Let $(\tilde{\Omega}, \tilde{\mathcal{A}})$ be a space with $\sigma$-algebra and let $(V, \mathcal{B}, P_V), (W, \mathcal{C}, P_W)$ be probability spaces. Let further $f : V \times W \to \mathbb{R}$ be in $L^1(V \times W)$ where $V \times W$ is endowed with the product sigma algebra $\mathcal{B} \otimes \mathcal{C}$ and let $g : W \to \mathbb{R}$ be in $L^1(W)$. Assume further that $f , g > 0$ (i.e. for every $x \in V, \theta \in W, f(x,\theta) > 0$ and $g(\theta) > 0$) and that for every fixed $\theta \in W$, $\int_V f(v, \theta) d\theta = 1$ (i.e. $f(\cdot, \theta)$ is a density) and that $\int_W g(\theta) d\theta = 1$ (i.e. $g$ is a density).

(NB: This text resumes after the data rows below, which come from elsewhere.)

/-! ## The clause shapes (c6), (c12a) for the letters and for the nesting -/

/-- (c6) for `σ₁`. -/
theorem iotaSigmaRatio_isoInvariant : IotaIsoInvariant iotaSigmaRatio := by
  intro R T _ _ e f
  by_cases hR : IsLocalRing R
  · haveI : IsLocalRing T := e.isLocalRing
    rw [iotaSigmaRatio_eq, iotaSigmaRatio_eq, sigmaRatioNat_ringEquiv e f]
  · have hT : ¬ IsLocalRing T := fun hT => hR e.symm.isLocalRing
    rw [iotaSigmaRatio_of_not_isLocalRing R hR, iotaSigmaRatio_of_not_isLocalRing T hT]

/-- (c6) for `σ₂`. -/
theorem iotaSigmaLevel_isoInvariant : IotaIsoInvariant iotaSigmaLevel := by
  intro R T _ _ e f
  by_cases hR : IsLocalRing R
  · haveI : IsLocalRing T := e.isLocalRing
    by_cases hb : BddAbove (levelSet f) ∧ (levelSet f).Nonempty
    · have hb' : BddAbove (levelSet (e f)) ∧ (levelSet (e f)).Nonempty := by rwa [levelSet_ringEquiv]
      rw [iotaSigmaLevel_eq R f hb, iotaSigmaLevel_eq T (e f) hb', sigmaLevelNat_ringEquiv e f]
    · have hb' : ¬ (BddAbove (levelSet (e f)) ∧ (levelSet (e f)).Nonempty) := by rwa [levelSet_ringEquiv]
      rw [iotaSigmaLevel_eq_omega0 R f hb, iotaSigmaLevel_eq_omega0 T (e f) hb']
  · have hT : ¬ IsLocalRing T := fun hT => hR e.symm.isLocalRing
    rw [iotaSigmaLevel_of_not_isLocalRing R hR, iotaSigmaLevel_of_not_isLocalRing T hT]

/-- (c12a) for `σ₁`. -/
theorem iotaSigmaRatio_unitInvariant : IotaUnitInvariant iotaSigmaRatio := by
  intro R _ v f hv
  by_cases hR : IsLocalRing R
  · rw [iotaSigmaRatio_eq, iotaSigmaRatio_eq, sigmaRatioNat_unit_mul hv f]
  · rw [iotaSigmaRatio_of_not_isLocalRing R hR, iotaSigmaRatio_of_not_isLocalRing R hR]

/-- (c12a) for `σ₂`. -/
theorem iotaSigmaLevel_unitInvariant : IotaUnitInvariant iotaSigmaLevel := by
  intro R _ v f hv
  by_cases hR : IsLocalRing R
  · by_cases hb : BddAbove (levelSet f) ∧ (levelSet f).Nonempty
    · have hb' : BddAbove (levelSet (v * f)) ∧ (levelSet (v * f)).Nonempty := by rwa [levelSet_unit_mul hv]
      rw [iotaSigmaLevel_eq R f hb, iotaSigmaLevel_eq R (v * f) hb', sigmaLevelNat_unit_mul hv f]
    · have hb' : ¬ (BddAbove (levelSet (v * f)) ∧ (levelSet (v * f)).Nonempty) := by rwa [levelSet_unit_mul hv]
      rw [iotaSigmaLevel_eq_omega0 R f hb, iotaSigmaLevel_eq_omega0 R (v * f) hb']
  · rw [iotaSigmaLevel_of_not_isLocalRing R hR, iotaSigmaLevel_of_not_isLocalRing R hR]

/-- **(c6) for σ.** -/
theorem iotaSigma_isoInvariant : IotaIsoInvariant iotaSigma :=
  iotaLex_isoInvariant iotaSigmaRatio_isoInvariant iotaSigmaLevel_isoInvariant

/-- **(c12a) for σ.** -/
theorem iotaSigma_unitInvariant : IotaUnitInvariant iotaSigma :=
  iotaLex_unitInvariant iotaSigmaRatio_unitInvariant iotaSigmaLevel_unitInvariant

/-- **(c6) for the nested candidate** `ι₃ = (ιε ; σ)`, from (c6) for the first block. -/
theorem iotaFlatOf_isoInvariant {ιε : (R : Type) → [CommRing R] → R → Ordinal.{0}} (hε : IotaIsoInvariant ιε) :
    IotaIsoInvariant (iotaFlatOf ιε) :=
  iotaLex_isoInvariant hε iotaSigma_isoInvariant

/-- **(c12a) for the nested candidate**, from (c12a) for the first block. -/
theorem iotaFlatOf_unitInvariant {ιε : (R : Type) → [CommRing R] → R → Ordinal.{0}} (hε : IotaUnitInvariant ιε) :
    IotaUnitInvariant (iotaFlatOf ιε) :=
  iotaLex_unitInvariant hε iotaSigma_unitInvariant

/-- The nested candidate is `< ((ω+1)·ω)·Λ` when the first block is `< Λ` (so it can itself be nested further). -/
theorem iotaFlatOf_boundedBy {ιε : (R : Type) → [CommRing R] → R → Ordinal.{0}} {Λ : Ordinal.{0}}
    (hε : IotaBoundedBy Λ ιε) : IotaBoundedBy ((Ordinal.omega0 + 1) * Ordinal.omega0 * Λ) (iotaFlatOf ιε) :=
  iotaLex_boundedBy hε iotaSigma_boundedBy

end Iota3

end Summit.ResolutionOfSingularities.ResolutionOfSingularities.Cruxes.HypersurfaceCentreConstruction.LocalEngine

end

Let $X : \tilde{\Omega} \to V,~~ \Theta : \tilde{\Omega} \to W$ be measurable maps. We consider the (measurable!) map $(X, \Theta) : \tilde{\Omega} \to V \times W,~~ (X, \Theta)(\omega) = (X(\omega), \Theta(\omega))$. We put $\Omega := \tilde{\Omega}, \mathcal{A} := \sigma(X \times \Theta) := (X \times \Theta)^{-1}(\mathcal{B} \otimes \mathcal{C})$ and define a probability measure on $(\Omega, \mathcal{A})$ by $$P((X \times \Theta)^{-1}(U)) = \int_U f(x, \theta) g(\theta) d(x,\theta)$$ Notice that this definition makes sense as $(x, \theta) \mapsto f(x, \theta)g(\theta) \in L^1(V \times W)$ by Fubini!

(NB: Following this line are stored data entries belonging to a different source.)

import Mathlib
import Literature.Computability.AlgebraicComplexity.RealTauKnownCases
import Summits.ValiantsHypothesis.ValiantsHypothesis.Theorems.LacunarySymmetroidMatrixDescartesGramDual
import Summits.ValiantsHypothesis.ValiantsHypothesis.Theorems.LacunarySymmetroidMatrixDescartesGramDualSplitting
import Summits.ValiantsHypothesis.ValiantsHypothesis.Theorems.LacunarySymmetroidMatrixDescartesGramDualFrame

/-!
# `MatrixDescartes` (stmt-ValiantsHypothesis-18050) — Gram duality, part 4: ARBITRARY LETTERS against one
# non-degenerate BASE letter (signed column systems; no semidefiniteness anywhere)

HONEST FRAMING.  Cell `pub-symmetroid`, seat `val-sym-mdr-p2` (gen 19); helper file `--supports` the crux
`Theses.LacunarySymmetroid.MatrixDescartes` (OPEN), NO closure claim; companion of `…GramDual`, `…GramDualSplitting`,
`…GramDualFrame` (the PSD-letter case).  A structure theorem for EVERY lacunary pencil having ONE non-degenerate
letter; nothing here bears on the crux in its window, on `stub_twoSided`, `DoorA26` / `DoorA34`, registers, or
`VP ≠ VNP`.

THE SIGNED COLUMN FORM.  Every real symmetric letter is a signed sum of rank-one terms, `S = Σⱼ σⱼ uⱼuⱼᵀ`
(spectral theorem; `σⱼ = ±λ`), so every lacunary symmetric pencil with a distinguished letter `B = S_{l₀}` at
exponent `e` reads `X^e B + U · diag(σⱼ X^{δⱼ}) · Uᵀ` with a real `ι × ρ` matrix `U` (all eigen-columns of the other
letters), real SIGNS/WEIGHTS `σⱼ ≠ 0` and column exponents `δⱼ`.  No semidefiniteness is assumed, and `B` need
only be NON-DEGENERATE (`det B ≠ 0`; not even symmetric).

**THEOREM (`X_pow_mul_det_base`, Gram duality with signs).**  For `e, δⱼ ≤ E`:

  `X^{E·R} · det (X^e B + U diag(σ X^δ) Uᵀ) = C(det B · ∏σⱼ) · X^{e·m + Σδ} · det (diag(σⱼ⁻¹ X^{E−δⱼ}) + X^{E−e}·UᵀB⁻¹U)`

(`m = card ι`, `R = card ρ`).  Hence (`posRoots_base_eq`) the pencil has exactly the positive zeros of the DUAL
PENCIL `diag(σⱼ⁻¹X^{E−δⱼ}) + X^{E−e}·C` of size `R` — signed coordinate-projector letters plus ONE constant letter,
the `B⁻¹`-GRAM MATRIX `C = UᵀB⁻¹U` of the columns: the letters of a lacunary pencil interact with a non-degenerate
base letter ONLY through the Gram matrix of their eigen-columns in the (indefinite) metric `B⁻¹`.
CONSEQUENCES (all sizes, all exponents, all signs):
* `card_posRoots_base_split_le` — **SPLITTING LAW for arbitrary letters**: two column groups with `B⁻¹`-ORTHOGONAL
  ranges (`U₂ᵀB⁻¹U₁ = 0`) are ADDITIVE in `Z₊`;
* `posRoots_base_eq_empty_of_gram_eq_zero` — a `B⁻¹`-NULL column system carries no positive zero;
* (companion `…GramDualSignedFrame`) the FRAME LAW `Z₊ ≤ #{j : σⱼ·(uⱼᵀB⁻¹uⱼ) < 0}` for pairwise
  `B⁻¹`-orthogonal columns and «signed rank-one words of any size are `κ × κ` pencils».

PROOF: as in `…GramDual` (scaled Sylvester `GramDual.sylvester_scaled`), with the signed diagonal
`D = diag(σⱼx^{δⱼ})`, `diag(σⱼ⁻¹x^{E−δⱼ})·D = x^E·1`, `det D = (∏σⱼ)·x^{Σδ}`. [folklore] (Sylvester's determinant
identity; the lacunary-pencil reading is this seat's.)  Axioms `propext`, `Classical.choice`, `Quot.sound`.
-/

-- layout Summits/ValiantsHypothesis/ValiantsHypothesis forces the duplicated namespace component
set_option linter.dupNamespace false

namespace Summit.ValiantsHypothesis.ValiantsHypothesis.Theorems.LacunarySymmetroidMatrixDescartes

open Polynomial Matrix Finset
open scoped BigOperators

namespace GramDual

variable {ι ρ ρ₁ ρ₂ κ : Type*} [Fintype ι] [DecidableEq ι] [Fintype ρ] [DecidableEq ρ]
  [Fintype ρ₁] [DecidableEq ρ₁] [Fintype ρ₂] [DecidableEq ρ₂] [Fintype κ] [DecidableEq κ]

/-- the signed column part `U · diag(σⱼ X^{δⱼ}) · Uᵀ` (file-local notation) -/
local notation3 (prettyPrint := false) "𝕊[" U ", " σ ", " δ "]" =>
  ((U : Matrix _ _ ℝ).map Polynomial.C
      * Matrix.diagonal (fun j => Polynomial.C ((σ : _ → ℝ) j) * (Polynomial.X : Polynomial ℝ) ^ (δ j : ℕ))
      * ((U : Matrix _ _ ℝ).map Polynomial.C)ᵀ)

/-- the signed primal word `X^e • B + U · diag(σⱼ X^{δⱼ}) · Uᵀ` (file-local notation) -/
local notation3 (prettyPrint := false) "𝔽ₛ[" e ", " B ", " U ", " σ ", " δ "]" =>
  (((Polynomial.X : Polynomial ℝ) ^ (e : ℕ)) • (B : Matrix _ _ ℝ).map Polynomial.C + 𝕊[U, σ, δ])

/-- the signed dual word `diag(σⱼ⁻¹ X^{E−δⱼ}) + X^{E−e} • (UᵀB⁻¹U)` (file-local notation) -/
local notation3 (prettyPrint := false) "𝔻ₛ[" E ", " e ", " B ", " U ", " σ ", " δ "]" =>
  (Matrix.diagonal (fun j => Polynomial.C (((σ : _ → ℝ) j)⁻¹) * (Polynomial.X : Polynomial ℝ) ^ ((E : ℕ) - δ j))
    + ((Polynomial.X : Polynomial ℝ) ^ ((E : ℕ) - (e : ℕ))) •
      ((U : Matrix _ _ ℝ)ᵀ * (B : Matrix _ _ ℝ)⁻¹ * (U : Matrix _ _ ℝ)).map Polynomial.C)

/-! ## §1  The pointwise identity with signs -/

/-- **Pointwise signed Gram duality** (`x ≠ 0`, all `σⱼ ≠ 0`):
`x^{ER}·det(x^eB + U D Uᵀ) = det B·(∏σ)·x^{em+Σδ}·det(diag(σ⁻¹x^{E−δ}) + x^{E−e}UᵀB⁻¹U)`, `D = diag(σⱼx^{δⱼ})`.
[folklore] -/
theorem det_base_mul_eq (B : Matrix ι ι ℝ) (hB : IsUnit B.det) (U : Matrix ι ρ ℝ) (σ : ρ → ℝ) (hσ : ∀ j, σ j ≠ 0)
    (e E : ℕ) (δ : ρ → ℕ) (he : e ≤ E) (hδ : ∀ j, δ j ≤ E) {x : ℝ} (hx : x ≠ 0) :
    x ^ (E * Fintype.card ρ) * (x ^ e • B + U * Matrix.diagonal (fun j => σ j * x ^ δ j) * Uᵀ).det
      = B.det * (∏ j, σ j) * x ^ (e * Fintype.card ι + ∑ j, δ j) *
        (Matrix.diagonal (fun j => (σ j)⁻¹ * x ^ (E - δ j)) + x ^ (E - e) • (Uᵀ * B⁻¹ * U)).det := by
  set D : Matrix ρ ρ ℝ := Matrix.diagonal (fun j => σ j * x ^ δ j) with hD
  set Dh : Matrix ρ ρ ℝ := Matrix.diagonal (fun j => (σ j)⁻¹ * x ^ (E - δ j)) with hDh
  set C : Matrix ρ ρ ℝ := Uᵀ * B⁻¹ * U with hC
  have ha : x ^ e • B + U * D * Uᵀ = B * (x ^ e • (1 : Matrix ι ι ℝ) + (B⁻¹ * U * D) * Uᵀ) := by
    rw [Matrix.mul_add, Matrix.mul_smul, Matrix.mul_one]
    simp only [← Matrix.mul_assoc]
    rw [Matrix.mul_nonsing_inv _ hB, Matrix.one_mul]
  have hb : (x ^ e) ^ Fintype.card ρ * (x ^ e • (1 : Matrix ι ι ℝ) + (B⁻¹ * U * D) * Uᵀ).det
      = (x ^ e) ^ Fintype.card ι * (x ^ e • (1 : Matrix ρ ρ ℝ) + C * D).det := by
    rw [sylvester_scaled (B⁻¹ * U * D) Uᵀ (pow_ne_zero _ hx), hC]
    simp only [Matrix.mul_assoc]
  have hDD : Dh * D = x ^ E • (1 : Matrix ρ ρ ℝ) := by
    rw [hDh, hD, Matrix.diagonal_mul_diagonal, ← Matrix.diagonal_one, ← Matrix.diagonal_smul]
    congr 1
    funext j
    rw [Pi.smul_apply, smul_eq_mul, mul_one, mul_mul_mul_comm, inv_mul_cancel₀ (hσ j), one_mul, ← pow_add,
      Nat.sub_add_cancel (hδ j)]
  have hc : (Dh + x ^ (E - e) • C) * D = x ^ (E - e) • (x ^ e • (1 : Matrix ρ ρ ℝ) + C * D) := by
    rw [Matrix.add_mul, Matrix.smul_mul, hDD, smul_add, smul_smul, ← pow_add, Nat.sub_add_cancel he]
  have hc' : (Dh + x ^ (E - e) • C).det * D.det
      = (x ^ (E - e)) ^ Fintype.card ρ * (x ^ e • (1 : Matrix ρ ρ ℝ) + C * D).det := by
    rw [← Matrix.det_mul, hc, Matrix.det_smul]
  have hd : D.det = (∏ j, σ j) * x ^ (∑ j, δ j) := by
    rw [hD, Matrix.det_diagonal, Finset.prod_mul_distrib, Finset.prod_pow_eq_pow_sum]
  have hpow1 : x ^ (E * Fintype.card ρ) = (x ^ (E - e)) ^ Fintype.card ρ * (x ^ e) ^ Fintype.card ρ := by
    rw [← mul_pow, ← pow_add, Nat.sub_add_cancel he, pow_mul]
  have hpow2 : x ^ (e * Fintype.card ι + ∑ j, δ j) = (x ^ e) ^ Fintype.card ι * x ^ (∑ j, δ j) := by
    rw [pow_add, pow_mul]
  rw [ha, Matrix.det_mul, hpow1, hpow2]
  linear_combination ((x ^ (E - e)) ^ Fintype.card ρ * B.det) * hb
    - (B.det * (x ^ e) ^ Fintype.card ι) * hc'
    + (B.det * (x ^ e) ^ Fintype.card ι * (Dh + x ^ (E - e) • C).det) * hd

Now we have the final probability space $(\Omega, \mathcal{A}, P)$ and a jointly distributed random variable $(X, \Theta) : \Omega \to (V \times W)$. By means of the projections $\pi_1 : V \times W \to V, \pi_1(v, w) = v$ and $\pi_2 : V \times W, \pi_2(v, w) = w$ we obtain back the measurable maps we started with as $X = \pi_1 \circ (X, \Theta) ~\text{and}~ \Theta = \pi_2 \circ (X, \Theta)$. Since we endowed $\Omega$ with a probability measure we can now really say that $X, \Theta$ are random variables. Observe that we easily verify that $\Theta$ has density $g$ (For every set $C \in C$ we have \begin{align*} P[\Theta \in C] &= P[\pi_2 \circ (X, \Theta) \in C] \\ &= P[(X, \Theta) \in V \times C] \\ &= \int_{V \times C} f(x,\theta)g(\theta) d(x,\theta) \\ &= \int_C \int_V f(x,\theta) dx g(\theta) d\theta \\ &= \int_C 1\cdot g(\theta) d\theta \end{align*} ) but it is completely unclear what density $X$ has, $X$ is just some random variable with 'unknown' distribution. Well, it is absolutely not unknown as $(X, \Theta)$ are jointly distributed but the density of $X$ is not interesting for us: Let us be very concrete here and choose fixed real numbers $\alpha, \beta$, let $\Theta$ be Beta$(\alpha, \beta)$ distributed and let $X$ be Bernoulli$(\theta)$ distributed. Encoded, this means that \begin{align*} V &=\{0,1\},\\ W &= (0,1), \\ f(x,\theta) &= \theta^x(1-\theta)^{1-x}, \\ \tilde{g}(\theta) &= \text{Beta}(\theta|\alpha, \beta) = \frac{\Gamma(\alpha+\beta)}{\Gamma(\alpha)\Gamma(\beta)} \theta^{\alpha - 1} (1-\theta)^{\beta-1}, \\ g(\theta) &= \frac{1}{\int_{(0,1)} \tilde{g}(\theta)}\tilde{g}(\theta) \end{align*} (the nasty constant will be just as uninteresting as the other ones, see below). Put $d := p(x) = f_X(x)$ then after doing the computation $$p(\lambda|x) = \frac{p(x|\lambda)p(\lambda)}{p(x)} = \text{const.} \theta^{x+\alpha-1} (1-\theta)^{\beta-x}$$ i.e. we know that $p(\lambda|x)$ is a density and we know that (up to a constant) it is a Beta distribution again! Since two densities that coincide up to a constant must be the same, it must be the (renormalized to the interval $(0,1)$) Beta distribution (somewhat independent of what the actual value of $f_X(x)$ was)!

As $(X, \Theta)$ are jointly distributed, there is a conditional density $f_{X|\Theta}$ given by \begin{align*} f_{X|\Theta}(x,\theta) &= \frac{f_{(X, \theta)}(x, \theta)}{f_\Theta(\theta)} \\ &= \frac{h(x, \theta)}{f_\Theta(\theta)} \\ &= \frac{f(x, \theta) g(\theta)}{g(\theta)} \\ &= f(x, \theta) \end{align*} This is the key point of confusion:

Although the Bayesian people claim that one models the density of $X$ somehow, what they actually mean is that they model the conditional density $f_{X|\Theta} = f$ and 'computing' the density $p(x|\lambda)$ does not actually mean that they compute something but that they compute beforehand that the conditional density is just $f$ and insert the definition of $f$!